- _Task goal_:
Upon reaching the line containing "rcases hε with", output that line and all remaining lines exactly, through the end of the entries, and output nothing before it.

- _Data excerpts_:
/-- **The side indicator of a separating curve, and the sign of a side function on `F`.**
Let `δ` be a separating curve on the central surface `F = ⋂ l, S l` of a Gay–Kirby trisection,
and `σ : F → ℝ` a function which, in flat charts of `(F, δ)` at the points of `δ`, is a constant
`ε = ±1` on the upper half and `-ε` on the lower half.  Then there is `χ : F → ℝ`, equal to `±1`
and locally constant off `δ`, `0` on `δ`, constant on each of the two sides of `δ`
(`IsGKTrisection.exists_two_sides_of_not_isNonSeparating`), and ONE sign `κ = ±1` with
`σ = κ χ` on a neighbourhood of `δ` in `F`, off `δ`.
[cite: ArandaZupan2025, §2 p. 6 (separating reducing curves)] -/
theorem IsGKTrisection.exists_sideIndicator (h : IsGKTrisection X g k S) {δ : Set X}
    (hc : Trisection.IsCurve S δ) (hsep : ¬ Trisection.IsNonSeparating S δ)
    (sd : ↥(⋂ l, S l) → ℝ)
    (hchart : ∀ p : ↥(⋂ l, S l), (p : X) ∈ δ →
      ∃ e : OpenPartialHomeomorph ↥(⋂ l, S l) (ℝ × ℝ), p ∈ e.source ∧ e p = 0 ∧
        (∀ y ∈ e.source, (y : X) ∈ δ ↔ (e y).2 = 0) ∧
        ∃ ε : ℝ, (ε = 1 ∨ ε = -1) ∧ ∀ y ∈ e.source,
          (0 < (e y).2 → sd y = ε) ∧ ((e y).2 < 0 → sd y = -ε)) :
    ∃ χ : ↥(⋂ l, S l) → ℝ,
      (∀ y : ↥(⋂ l, S l), (y : X) ∉ δ → χ y = 1 ∨ χ y = -1) ∧
      (∀ y : ↥(⋂ l, S l), (y : X) ∈ δ → χ y = 0) ∧
      (∀ y : ↥(⋂ l, S l), (y : X) ∉ δ → ∀ᶠ z in 𝓝 y, χ z = χ y) ∧
      ∃ A : Set ↥(⋂ l, S l), IsOpen A ∧ Subtype.val ⁻¹' δ ⊆ A ∧ ∃ κ : ℝ, (κ = 1 ∨ κ = -1) ∧
        ∀ y ∈ A, (y : X) ∉ δ → sd y = κ * χ y := by
  classical
  obtain ⟨F₁, F₂, hunion, hdisj, -, -, hF₁o, hF₂o, hcl₁, hcl₂, hmax⟩ :=
    h.exists_two_sides_of_not_isNonSeparating hc hsep fun p hp => by
      obtain ⟨e, hpe, hep, hδe, -⟩ := hchart p hp
      exact ⟨e, hpe, hep, hδe⟩
  have hδF : δ ⊆ ⋂ l, S l := hc.1
  have hF₁sub : F₁ ⊆ (⋂ l, S l) \ δ := hunion ▸ subset_union_left
  have hF₂sub : F₂ ⊆ (⋂ l, S l) \ δ := hunion ▸ subset_union_right
  have hF₁₂ : ∀ y, y ∈ F₁ → y ∉ F₂ := fun y h1 h2 => Set.disjoint_left.1 hdisj h1 h2
  have hF₂₁ : ∀ y, y ∈ F₂ → y ∉ F₁ := fun y h2 h1 => Set.disjoint_left.1 hdisj h1 h2
  -- the indicator
  set χ : ↥(⋂ l, S l) → ℝ := fun y => if (y : X) ∈ F₁ then 1 else if (y : X) ∈ F₂ then -1 else 0
    with hχ
  have hχ₁ : ∀ y : ↥(⋂ l, S l), (y : X) ∈ F₁ → χ y = 1 := fun y hy => by simp only [hχ, hy, if_true]
  have hχ₂ : ∀ y : ↥(⋂ l, S l), (y : X) ∈ F₂ → χ y = -1 := fun y hy => by
    simp only [hχ, hy, hF₂₁ y hy, if_true, if_false]
  have hχδ : ∀ y : ↥(⋂ l, S l), (y : X) ∈ δ → χ y = 0 := fun y hy => by
    have h1 : (y : X) ∉ F₁ := fun h' => (hF₁sub h').2 hy
    have h2 : (y : X) ∉ F₂ := fun h' => (hF₂sub h').2 hy
    simp only [hχ, h1, h2, if_false]
  have hχpm : ∀ y : ↥(⋂ l, S l), (y : X) ∉ δ → χ y = 1 ∨ χ y = -1 := fun y hy => by
    have : (y : X) ∈ F₁ ∪ F₂ := by rw [hunion]; exact ⟨y.2, hy⟩
    rcases this with h' | h'
    · exact Or.inl (hχ₁ y h')
    · exact Or.inr (hχ₂ y h')
  have hχloc : ∀ y : ↥(⋂ l, S l), (y : X) ∉ δ → ∀ᶠ z in 𝓝 y, χ z = χ y := fun y hy => by
    have : (y : X) ∈ F₁ ∪ F₂ := by rw [hunion]; exact ⟨y.2, hy⟩
    rcases this with h' | h'
    · filter_upwards [hF₁o.mem_nhds h'] with z hz
      rw [hχ₁ z hz, hχ₁ y h']
    · filter_upwards [hF₂o.mem_nhds h'] with z hz
      rw [hχ₂ z hz, hχ₂ y h']
  -- the trace of `δ` on `F`
  set δF : Set ↥(⋂ l, S l) := Subtype.val ⁻¹' δ with hδFdef
  have himage : Subtype.val '' δF = δ := by
    ext y
    simp only [hδFdef, mem_image, mem_preimage]
    exact ⟨fun ⟨z, hz, hzy⟩ => hzy ▸ hz, fun hy => ⟨⟨y, hδF hy⟩, hy, rfl⟩⟩
  have hδFconn : IsPreconnected δF := by
    rw [← Topology.IsInducing.subtypeVal.isPreconnected_image, himage]
    exact hc.isConnected.isPreconnected
  -- `δ` is nowhere dense in `F` (a local side is non-empty)
  have hnd : ∀ p ∈ δF, ∀ V ∈ 𝓝 p, (V \ δF).Nonempty := by
    intro p hp V hV
    obtain ⟨e, hpe, hep, hδe, -⟩ := hchart p hp
    obtain ⟨W, -, -, hWV, -, P₁, P₂, -, -, hP₁δ, -, -, -, -, hP₁ne, -, hP₁W, -⟩ :=
      exists_local_sides_of_flatChart' (δ := δF) e hpe hep hδe hV
    obtain ⟨z, hz⟩ := hP₁ne
    exact ⟨z, hWV (hP₁W hz), hP₁δ hz⟩
  -- each preconnected subset of `F ∖ δ` lies in one side
  have hside : ∀ P : Set ↥(⋂ l, S l), IsPreconnected P → P ⊆ δFᶜ →
      (∀ y ∈ P, (y : X) ∈ F₁) ∨ (∀ y ∈ P, (y : X) ∈ F₂) := by
    intro P hPc hPδ
    have h1 : Subtype.val '' P ⊆ (⋂ l, S l) \ δ := by
      rintro _ ⟨z, hz, rfl⟩; exact ⟨z.2, hPδ hz⟩
    rcases hmax _ h1 (hPc.image _ continuous_subtype_val.continuousOn) with h' | h'
    · exact Or.inl fun y hy => h' ⟨y, hy, rfl⟩
    · exact Or.inr fun y hy => h' ⟨y, hy, rfl⟩
  -- locally, `σ χ` is constant off `δ`
  have hlocτ : ∀ p ∈ δF, ∃ W ∈ 𝓝 p, ∃ κ : ℝ, ∀ y ∈ W \ δF, sd y * χ y = κ := by
    intro p hp
    obtain ⟨e, hpe, hep, hδe, ε, -, hsdε⟩ := hchart p hp
    obtain ⟨W, hWo, hpW, -, hWsrc, P₁, P₂, hP₁c, hP₂c, hP₁δ, hP₂δ, hWP, -, -, -, -, hP₁W, hP₂W,
      hP₁pos, hP₂neg⟩ := exists_local_sides_of_flatChart' (δ := δF) e hpe hep hδe univ_mem
    -- the two half-boxes do not lie in the same side: `p` adheres to both sides
    have hboth : ∀ (Fi Fj : Set X), closure Fj = Fj ∪ δ → (∀ y, y ∈ Fi → y ∉ Fj) →
        Fj ⊆ (⋂ l, S l) \ δ → ¬ ((∀ y ∈ P₁, (y : X) ∈ Fi) ∧ (∀ y ∈ P₂, (y : X) ∈ Fi)) := by
      rintro Fi Fj hclj hij hFjsub ⟨h1, h2⟩
      obtain ⟨G, hGo, hGW⟩ := isOpen_induced_iff.1 hWo
      have hpG : (p : X) ∈ G := by
        have : p ∈ Subtype.val ⁻¹' G := by rw [hGW]; exact hpW
        exact this
      have hpcl : (p : X) ∈ closure Fj := by rw [hclj]; exact Or.inr hp
      obtain ⟨z, hzG, hzFj⟩ := mem_closure_iff_nhds.1 hpcl G (hGo.mem_nhds hpG)
      have hzF : z ∈ ⋂ l, S l := (hFjsub hzFj).1
      have hzδ : z ∉ δ := (hFjsub hzFj).2
      have hzW : (⟨z, hzF⟩ : ↥(⋂ l, S l)) ∈ W := by
        have : (⟨z, hzF⟩ : ↥(⋂ l, S l)) ∈ Subtype.val ⁻¹' G := hzG
        rwa [hGW] at this
      rcases hWP ⟨hzW, hzδ⟩ with hz1 | hz2
      · exact hij z (h1 _ hz1) hzFj
      · exact hij z (h2 _ hz2) hzFj
    refine ⟨W, hWo.mem_nhds hpW, ?_⟩
    rcases hside P₁ hP₁c hP₁δ with h1 | h1 <;> rcases hside P₂ hP₂c hP₂δ with h2 | h2
    · exact absurd ⟨h1, h2⟩ (hboth F₁ F₂ hcl₂ hF₁₂ hF₂sub)
    · refine ⟨ε, fun y hy => ?_⟩
      rcases hWP hy with hy1 | hy2
      · rw [(hsdε y (hWsrc (hP₁W hy1))).1 (hP₁pos y hy1), hχ₁ y (h1 y hy1), mul_one]
      · rw [(hsdε y (hWsrc (hP₂W hy2))).2 (hP₂neg y hy2), hχ₂ y (h2 y hy2)]; ring
    · refine ⟨-ε, fun y hy => ?_⟩
      rcases hWP hy with hy1 | hy2
      · rw [(hsdε y (hWsrc (hP₁W hy1))).1 (hP₁pos y hy1), hχ₂ y (h1 y hy1)]; ring
      · rw [(hsdε y (hWsrc (hP₂W hy2))).2 (hP₂neg y hy2), hχ₁ y (h2 y hy2)]; ring
    · exact absurd ⟨h1, h2⟩ (hboth F₂ F₁ hcl₁ hF₂₁ hF₁sub)
  obtain ⟨A, hAo, hδA, κ, hκ⟩ := exists_open_forall_eq_of_local hδFconn hnd hlocτ
  -- the value of `κ` is `±1` (evaluate in a half-box at a point of `δ`)
  obtain ⟨p₀, hp₀⟩ := hc.nonempty
  have hp₀F : (⟨p₀, hδF hp₀⟩ : ↥(⋂ l, S l)) ∈ δF := hp₀
  obtain ⟨e, hpe, hep, hδe, ε, hε, hsdε⟩ := hchart ⟨p₀, hδF hp₀⟩ hp₀
  obtain ⟨W, -, -, hWA, hWsrc, P₁, -, -, -, hP₁δ, -, -, -, -, hP₁ne, -, hP₁W, -, hP₁pos, -⟩ :=
    exists_local_sides_of_flatChart' (δ := δF) e hpe hep hδe (hAo.mem_nhds (hδA hp₀F))
  obtain ⟨z, hz⟩ := hP₁ne
  have hzδ : (z : X) ∉ δ := hP₁δ hz
  have hκz : sd z * χ z = κ := hκ z ⟨hWA (hP₁W hz), hzδ⟩
  have hsdz : sd z = ε := (hsdε z (hWsrc (hP₁W hz))).1 (hP₁pos z hz)
  have hκ1 : κ = 1 ∨ κ = -1 := by
    rw [← hκz, hsdz]
    rcases hε with h' | h' <;> rcases hχpm z hzδ with h'' | h'' <;> norm_num [h', h'']
  refine ⟨χ, hχpm, hχδ, hχloc, A, hAo, hδA, κ, hκ1, fun y hyA hyδ => ?_⟩
  have hy := hκ y ⟨hyA, hyδ⟩
  rcases hχpm y hyδ with h' | h'
  · rw [h', mul_one] at hy; rw [h', mul_one]; exact hy
  · rw [h'] at hy ⊢; linarith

- _Solution for this problem_:
    rcases hε with h' | h' <;> rcases hχpm z hzδ with h'' | h'' <;> norm_num [h', h'']
  refine ⟨χ, hχpm, hχδ, hχloc, A, hAo, hδA, κ, hκ1, fun y hyA hyδ => ?_⟩
  have hy := hκ y ⟨hyA, hyδ⟩
  rcases hχpm y hyδ with h' | h'
  · rw [h', mul_one] at hy; rw [h', mul_one]; exact hy
  · rw [h'] at hy ⊢; linarith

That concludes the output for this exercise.